McLeod noted that her team's next step is to have nurses offer the test for pregnant women when they visit the hospital or clinic for standard appointments.
"Assuming the hospital [at UChicago] IRB approves the assay, we hope to [eventually] integrate it as part of the standard checkup," McLeod explained. "We've been talking with several obstetrical groups [at UChicago] to have the nurse, while checking urine for glucose and other issues, to use the finger prick test, bring it to the obstetrician, enter it into the chart, and become a regular part of the obstetrician practice."
She plans to apply for funding from the National Institutes of Health to perform a validation study with collaborators at Stanford University.
Meanwhile, Lyon, France-based LDBIO Diagnostics, which developed the assay five years ago, has submitted to the FDA in order to potentially market the test in the US. In an email, LDBIO Cofounder Denis Limonne explained that the Toxoplasma ICT IgG IGM assay was developed several years ago as part of a suite of reference confirmatory ICT assays that uses whole-blood samples and serum to detect infectious diseases. The toxoplasmosis assay is CE marked and is currently used as a reference test.
Working with Limonne, McLeod performed clinical validation studies in the US to demonstrate the assay's potential in the US clinical space. According to Limonne, the firm is now pursuing large investments and "building an automatic and robotic line to supply customers" with its ICT tests.

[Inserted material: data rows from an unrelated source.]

import Summits.ABC.StewartYu.PadicW80SizesLC
import Summits.ABC.StewartYu.PadicW80NumericLB
import Summits.ABC.StewartYu.PadicW80ParLEnvelope
import Summits.ABC.ABC.Theorems.PadicPrincipalCoreST86TheoremA
import HarnessLib

/-!
# Theorem A with the `(log p)^{m−1}` normalisation: the `ℓ`-ledger closes end to end

`Summits/ABC/StewartYu/PadicCW77TheoremALogNormalised.lean` — cell `abc-stewartyu` (seat p1, stub S5 of
memo-03 §4 / planner kill-test G2b.1; theorems + one closed-form integer bound, no named fact).

The landed Theorem A (`Summit.ABC.StewartYu.theoremAShape_holds`, p3/p2/p1) is the `p`-adic
Cijsouw–Waldschmidt/Waldschmidt descent for principal units with the `p`-FREE numerics (`log p ↦ log 3` in the
Schwarz branch of `KFinal`), i.e. `SymmBound C r` with `r = 0`. This file re-runs the SAME machine
(`PadicCW77Main.main` via `ParamPack`) on p1's `ℓ`-normalised parameter record `PadicW80ParL`
(`ℓ = log p`, `Mcl = 1`, `W ↦ max(W, log p)`): every input of p2's `main` is discharged from the `ℓ`-threaded
numerics (`PadicW80ParL{A–F}`, `PadicW80NumericL{,B}`, `PadicW80BudgetsL`, `PadicW80SizesL{,H,B,C}`,
`PadicW80SizesLC` incl. the closed-form `KSizes/Siegel/Endgame/HSizesHalf`), and the envelope `U ≤ 2·Cw(m)·(∏Vⱼ)V_θ·(W' + log 2V_max)·log(2V_max)/ℓ^{m}`
(`PadicW80ParLEnvelope`) gives

* `coreBound_logNormalised : CoreBound (fun m => 4 * Cw m) (fun m => m - 1)` and
* **`symmBound_logNormalised : SymmBound (fun m => 8 * Cw m) (fun m => m - 1)`** — Theorem A for principal
  units with `ord_p(Θ − 1)·log p ≤ 8·(2⁶⁹m)ᵐ·(∏Vⱼ)·(W + log 2V_max)·log(2V_max)/(log p)^{m−1}`, i.e. the
  landed bound divided by `(log p)^{m−1}` (one factor `log p` is spent on `W ↦ max(W, log p)`; with the floor
  `log p ≤ W` as a hypothesis the exponent is `m`, `PadicW80ParL.U_le_Cw_div`).

For the M2 twist engines this is the kernel check of the whole `(log p)` ledger (design note
HOME/p1/S5-logp-ledger.md): the twist set-up changes only `Setup`-level bookkeeping and the class price
`Mcl = (p−1)/2`, which the record already carries (`padic_siegel_count_real`, `U_le_Cw'`).

## References
* [Yu1990] K. Yu, *Linear forms in p-adic logarithms II*, Compositio Math. 74 (1990), Theorem 2.1, (2.30)–(2.31).
* [Waldschmidt1980] M. Waldschmidt, Acta Arith. 37 (1980), Prop. 3.8 (p. 263), §3 (pp. 264–274).
-/

noncomputable section

/-! ## Part 1 — the parameter pack at the `ℓ`-normalised record, all inputs discharged -/

open Finset
open Literature.NumberTheory.Transcendental
open Literature.NumberTheory.Transcendental.CW77 (heightProd hgt)
open Literature.NumberTheory.Transcendental.CW77.Setup (Idx Tau tauNorm)

namespace Literature.NumberTheory.Transcendental.PadicCW77.Setup

open Summit.ABC.StewartYu
open Summit.ABC.StewartYu.PadicW80Par (cLp')

variable (S : PadicCW77.Setup)

/-- The integer coefficient bound of Siegel's step at the `ℓ`-normalised record: `⌈#box₀ · 𝔅⁴ E(2)⌉`.
[folklore] -/
def PintL (P : PadicW80ParL S.d) : ℤ :=
  ⌈((S.frame.box (h := P.hparℓ) (Lb := P.Lbℓ) P.Lℓ P.Lθℓ 0).card : ℝ) * (P.𝔅ℓ ^ 4 * P.Efacℓ 2)⌉

/-- `PintL ≤ PrV = 2·𝔅⁵E(2)` (`#box₀ ≤ 𝔅`). [folklore] -/
theorem PintL_le_PrVℓ (P : PadicW80ParL S.d) : (S.PintL P : ℝ) ≤ P.PrVℓ := by
  classical
  unfold PintL PadicW80ParL.PrVℓ
  have hcard : ((S.frame.box (h := P.hparℓ) (Lb := P.Lbℓ) P.Lℓ P.Lθℓ 0).card : ℝ) ≤ P.𝔅ℓ :=
    S.toQ.flat.card_box_le_𝔅_pℓ P 0
  have hE := P.Efacp_pos 2
  have hA0 : 0 ≤ P.𝔅ℓ ^ 4 * P.Efacℓ 2 := by have := P.𝔅_pos; positivity
  have hA1 : 1 ≤ P.𝔅ℓ ^ 5 * P.Efacℓ 2 :=
    one_le_mul_of_one_le_of_one_le (one_le_pow₀ P.one_le_𝔅) (P.one_le_Efacp (by norm_num))
  have h1 : ((S.frame.box (h := P.hparℓ) (Lb := P.Lbℓ) P.Lℓ P.Lθℓ 0).card : ℝ) * (P.𝔅ℓ ^ 4 * P.Efacℓ 2) ≤
      P.𝔅ℓ ^ 5 * P.Efacℓ 2 := by
    calc ((S.frame.box (h := P.hparℓ) (Lb := P.Lbℓ) P.Lℓ P.Lθℓ 0).card : ℝ) * (P.𝔅ℓ ^ 4 * P.Efacℓ 2)
        ≤ P.𝔅ℓ * (P.𝔅ℓ ^ 4 * P.Efacℓ 2) := mul_le_mul_of_nonneg_right hcard hA0
      _ = P.𝔅ℓ ^ 5 * P.Efacℓ 2 := by ring
  have h2 := Int.ceil_lt_add_one (((S.frame.box (h := P.hparℓ) (Lb := P.Lbℓ) P.Lℓ P.Lθℓ 0).card : ℝ) *
    (P.𝔅ℓ ^ 4 * P.Efacℓ 2))
  linarith

/-- **The `p`-adic parameter pack at the `ℓ`-normalised record** (`ℓ = log p`), every input of p2's `main`
discharged from the height link, Kummer-freeness and the `(log p)`-threaded numerics — the two `KFinal`
inequalities in TRUE `log p` form (`kstep_ineq_one/two`), not through `kFinal_of_pfree_ineq`. [folklore] -/
def paramPackOfL {P : PadicW80ParL S.d} (hy : S.toQ.flat.SizeHyp P.V P.Vθ P.W)
    (hind : ∀ T' : Finset (Fin (S.d + 1)), T'.Nonempty → ¬ IsSquare (∏ i ∈ T', S.all i))
    (hℓp : P.ℓ = Real.log S.p) : S.ParamPack P.Uℓ where
  h := P.hparℓ
  Lb := P.Lbℓ
  J₀ := P.J₀ℓ
  L := P.Lℓ
  Lθ := P.Lθℓ
  S₀ := P.S₀ℓ
  T := P.Tℓ
  P := S.PintL P
  t := P.tJℓ
  Dmax := fun _ k => P.DmaxKℓ k
  Mmax := fun _ k => P.MmaxKℓ k
  hS₀ := P.even_S₀
  ht := fun _ hJ => P.one_le_tJ hJ
  htT := fun J _ => by have := P.tJ_mul_le J; nlinarith
  hUp := P.log_p_le_U (le_of_eq hℓp.symm)
  hsz := fun J hJ p inv => kSizes_of_hypℓ hy hJ (P.tJℓ J) (S.PintL_le_PrVℓ P) inv
  hfin := fun hΛ J hJ =>
    S.kFinal_of_log_ineq J P.S₀ℓ (P.tJℓ J) (fun k => P.DmaxKℓ k) (fun k => P.MmaxKℓ k) hΛ
      (fun k _ => ⟨P.DmaxK_pos k, P.MmaxK_pos k⟩)
      (fun k hk => P.kstep_ineq_one S.hp3 hℓp hJ hk (P.logDM_le_budget k))
      (fun k hk => P.kstep_ineq_two S.hp3 hℓp hJ hk (P.logDM_le_budget k))
  hhalf := fun hΛ J hJ => by
    have hp0 : (0 : ℝ) < S.p := by exact_mod_cast S.hp.pos
    have hΛ' : ‖S.Λ₀‖ ≤ (S.p : ℝ)⁻¹ := by
      refine hΛ.trans ?_
      rw [← Real.exp_log hp0, ← Real.exp_neg, Real.exp_le_exp]
      exact neg_le_neg (P.log_p_le_U (le_of_eq hℓp.symm))
    have hroom : P.Tℓ / 2 ^ (J + 1) + P.tJℓ J ≤ P.Tℓ / 2 ^ J - S.d * P.tJℓ J := by
      have h2 := P.room_half J
      have e1 : (S.d + 1) * P.tJℓ J = S.d * P.tJℓ J + P.tJℓ J := by ring
      rw [e1] at h2
      omega
    -- the height product against the sizes
    have hH1 : 1 ≤ heightProd S.all := CW77.one_le_heightProd _
    have hH : heightProd S.all ≤ Real.exp ((∑ j, P.V j) + P.Vθ) := by
      have h1 := hy.heightProd_le
      rw [S.toQ.heightProd_flat_all, CW77.Setup.SizeHyp.sum_snoc] at h1
      exact h1
    refine S.halfStep_of hJ hind hΛ' (P.one_le_tJ hJ) P.even_S₀ hroom
      (hSizesHalf_of_hypℓ hy hJ (S.PintL_le_PrVℓ P)) ?_
    exact S.hFinalHalf_of_log_ineq J P.S₀ℓ (P.tJℓ J) hΛ (by linarith [P.one_le_DmaxHp])
      (by linarith [P.one_le_MmaxHp])
      (P.halfstep_ineq_one S.hp3 hℓp hJ (P.bhalf_le_budget hH1 hH))
      (P.halfstep_ineq_two S.hp3 hℓp hJ (P.bhalf_le_budget hH1 hH))
  hsiegel := siegel_of_hypℓ hy
  hend := endgame_of_paramsℓ P _

/-- **`‖Λ₀‖_p > e^{−U}` at the `ℓ`-normalised record** — p2's `norm_Λ₀_gt_of_paramPack` on `paramPackOfL`.
[folklore] -/
theorem norm_Λ₀_gtL {P : PadicW80ParL S.d} (hy : S.toQ.flat.SizeHyp P.V P.Vθ P.W)
    (hind : ∀ T' : Finset (Fin (S.d + 1)), T'.Nonempty → ¬ IsSquare (∏ i ∈ T', S.all i))
    (hℓp : P.ℓ = Real.log S.p) : Real.exp (-P.Uℓ) < ‖S.Λ₀‖ :=
  S.norm_Λ₀_gt_of_paramPack (S.paramPackOfL hy hind hℓp)

end Literature.NumberTheory.Transcendental.PadicCW77.Setup

/-! ## Part 2 — the core bound and Theorem A with `r(m) = m − 1` -/

open Finset
open Literature.NumberTheory.Transcendental
open Literature.NumberTheory.Transcendental.PadicCW77

namespace Summit.ABC.StewartYu

/-- **Packs exist at the `(log p)^{d}`-normalised exponent** for every signed Kummer-free set-up with `d ≥ 1`:
the record is `(V, V_max, V_θ, max(W, log p), ℓ = log p, Mcl = 1)`, the pack is `paramPackOfL` (monotone in `U`), and
`U ≤ 2·Cw·(∏V)V_θ·(max(W, log p) + L)·L/(log p)^{d+1} ≤ 4·Cw·(∏V)V_θ·(W + L)·L/(log p)^{d}` (`L = log 2V_max`).
[folklore] -/
def packOfL (S : PadicCW77.Setup) (V : Fin S.d → ℝ) (Vθ Vmax W : ℝ) (hd : 1 ≤ S.d)
    (hK : ∀ T : Finset (Fin (S.d + 1)), T.Nonempty → ¬ IsSquare (∏ i ∈ T, S.all i))
    (_hμ : ∀ μ : Fin (S.d + 1) → ℤ, ∏ i, S.all i ^ μ i = 1 → μ = 0)
    (hV : ∀ j, Height.logHeight₁ (S.α j) ≤ V j) (hVθ : Height.logHeight₁ S.θ ≤ Vθ)
    (hVp : ∀ j, Real.log S.p ≤ V j) (hVθp : Real.log S.p ≤ Vθ) (hVm : ∀ j, V j ≤ Vmax) (hVθm : Vθ ≤ Vmax)
    (hW : ∀ j, Real.log (max 3 (|S.b j| : ℝ)) ≤ W) (hWθ : Real.log (max 3 (|S.bθ| : ℝ)) ≤ W) :
    S.ParamPack (4 * PadicW80Par.Cw (S.d + 1) * ((∏ j, V j) * Vθ) * (W + Real.log (2 * Vmax)) *
      Real.log (2 * Vmax) / Real.log S.p ^ S.d) := by
  -- `1 < log 3 ≤ log p`
  have hlog3 : (1 : ℝ) < Real.log 3 := by
    rw [Real.lt_log_iff_exp_lt (by norm_num)]
    have := Real.exp_one_lt_d9; norm_num at this; linarith
  have hlp : (1 : ℝ) ≤ Real.log S.p :=
    hlog3.le.trans (Real.log_le_log (by norm_num) (by exact_mod_cast S.hp3))
  have hW1 : (1 : ℝ) ≤ W := by
    have h3 : Real.log 3 ≤ Real.log (max 3 (|S.bθ| : ℝ)) :=
      Real.log_le_log (by norm_num) (le_max_left _ _)
    linarith [hWθ]
  set ℓ : ℝ := Real.log S.p with hℓ
  set W' : ℝ := max W ℓ with hW'
  let P : PadicW80ParL S.d :=
    { V := V, Vm := Vmax, Vθ := Vθ, W := W', ℓ := ℓ, Mcl := 1
      hℓ := hlp
      hVℓ := hVp
      hVmax := hVm
      hVθℓ := hVθp
      hVθmax := hVθm
      hWℓ := le_max_right _ _
      hMcl := le_rfl
      hMclℓ := by rw [Real.log_one]; linarith
      hd := hd }
  have hW' : ∀ j, Real.log (max 3 (|S.b j| : ℝ)) ≤ W' := fun j => (hW j).trans (le_max_left _ _)
  have hWθ' : Real.log (max 3 (|S.bθ| : ℝ)) ≤ W' := hWθ.trans (le_max_left _ _)
  have pk := S.paramPackOfL (P := P) (S.sizeHyp_of_logHeight hV hVθ hW' hWθ') hK rfl
  refine pk.mono ?_
  -- `P.U ≤ 2·1·Cw·(∏V)Vθ·(W' + L)·L/ℓ^{d+1} ≤ 4·Cw·(∏V)Vθ·(W + L)·L/ℓ^d`
  have hU := P.U_le_Cw_div
  set L : ℝ := Real.log (2 * Vmax) with hL
  have hVm1 : 1 ≤ Vmax := (hlp.trans hVθp).trans hVθm
  have hL0 : 0 < L := by rw [hL]; exact Real.log_pos (by linarith)
  have hCw : 0 ≤ PadicW80Par.Cw (S.d + 1) := le_trans (by norm_num) (PadicW80Par.two_le_Cw (by omega))
  have hprod : 0 ≤ (∏ j, V j) * Vθ := by
    have : 0 ≤ ∏ j, V j := prod_nonneg fun j _ => le_trans (by linarith) (hVp j)
    have : 0 ≤ Vθ := by linarith
    positivity
  have hℓ0 : 0 < ℓ := by linarith
  -- `(W' + L)/ℓ ≤ 2 (W + L)`: `W' ≤ W + ℓ`, `W + L ≥ 1`, `ℓ ≥ 1`
  have hWL : W' + L ≤ 2 * (W + L) * ℓ := by
    have h1 : W' ≤ W + ℓ := max_le (by linarith) (by linarith)
    nlinarith
  have key : 2 * (1 : ℝ) * PadicW80Par.Cw (S.d + 1) * ((∏ j, V j) * Vθ) * (W' + L) * L / ℓ ^ (S.d + 1) ≤
      4 * PadicW80Par.Cw (S.d + 1) * ((∏ j, V j) * Vθ) * (W + L) * L / ℓ ^ S.d := by
    rw [pow_succ, div_le_div_iff₀ (by positivity) (by positivity)]
    have h0 : 0 ≤ PadicW80Par.Cw (S.d + 1) * ((∏ j, V j) * Vθ) * L * ℓ ^ S.d := by positivity
    calc 2 * (1 : ℝ) * PadicW80Par.Cw (S.d + 1) * ((∏ j, V j) * Vθ) * (W' + L) * L * ℓ ^ S.d
        = 2 * (W' + L) * (PadicW80Par.Cw (S.d + 1) * ((∏ j, V j) * Vθ) * L * ℓ ^ S.d) := by ring
      _ ≤ 2 * (2 * (W + L) * ℓ) * (PadicW80Par.Cw (S.d + 1) * ((∏ j, V j) * Vθ) * L * ℓ ^ S.d) := by
          gcongr
      _ = 4 * PadicW80Par.Cw (S.d + 1) * ((∏ j, V j) * Vθ) * (W + L) * L * (ℓ ^ S.d * ℓ) := by ring
  exact hU.trans key

/-- **The core bound with the `(log p)^{m−1}` normalisation**: for every signed Kummer-free set-up,
`‖Λ₀‖_p > exp(−4·Cw(m)·(∏Vⱼ)V_θ·(W + log 2V_max)·log(2V_max)/(log p)^{m−1})`, `m = d + 1`.
[cite: Yu1990, Theorem 2.1] [cite: Waldschmidt1980, Prop. 3.8 (p. 263)] -/
theorem coreBound_logNormalised : CoreBound (fun m => 4 * PadicW80Par.Cw m) (fun m => m - 1) := by
  refine coreBound_of_paramPack_pos (r := fun m => m - 1) rfl ?_ ?_
  · have := PadicW80Par.two_le_Cw (le_refl 1); linarith
  · intro S V Vθ Vmax W hd hK hμ hV hVθ hVp hVθp hVm hVθm hW hWθ
    have e : (S.d + 1 - 1 : ℕ) = S.d := by omega
    rw [e]
    exact packOfL S V Vθ Vmax W hd hK hμ hV hVθ hVp hVθp hVm hVθm hW hWθ

/-- **THEOREM A WITH THE `(log p)^{m−1}` NORMALISATION** (principal units, the cell's `SymmBound` clothing):
for an odd prime `p`, principal units `αⱼ ≡ 1 (mod p)` of `ℚ`, multiplicatively independent and Kummer-free,
heights `h(αⱼ) ≤ Vⱼ`, `log p ≤ Vⱼ ≤ V_max`, `log max(3,|bⱼ|) ≤ W`, `b ≠ 0`:
`ord_p(∏ αⱼ^{bⱼ} − 1) · log p ≤ 8·(2⁶⁹ m)ᵐ · (∏ Vⱼ) · (W + log 2V_max) · log(2V_max) / (log p)^{m−1}` —
the landed Theorem A (`theoremAShape_holds`, `r = 0`) sharpened by the factor `(log p)^{m−1}` that the `p`-free
numerics gave away; in Yu's units `ord_p Θ ≪ (cm)ᵐ·∏(Vⱼ/log p)·(W + log V_max)·log V_max`.
[cite: Yu1990, Theorem 2.1 and (2.30)] [cite: Waldschmidt1980, Prop. 3.8 (p. 263)] -/
theorem symmBound_logNormalised : SymmBound (fun m => 2 * (4 * PadicW80Par.Cw m)) (fun m => m - 1) :=
  symmBound_of_coreBound (fun _ hm => by have := PadicW80Par.two_le_Cw hm; linarith) (fun m => Nat.sub_le m 1)
    coreBound_logNormalised

end Summit.ABC.StewartYu

end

While LDBIO Dx is currently applying for FDA approval for its ICT assays — starting with the Toxoplasma ICT IgG IGM test — Limonne has not decided whether the firm will commercialize the assay for primary diagnosis of toxoplasmosis or as a reference confirmatory test.
If the company fails to get FDA approval for the assay, LDBIO Dx will focus on commercializing the tool as a reference confirmatory assay in African, European, and Asian markets, Limonne said. He added, however, that LDBIO has been contacted by undisclosedUS distributors interested in the ICT assays.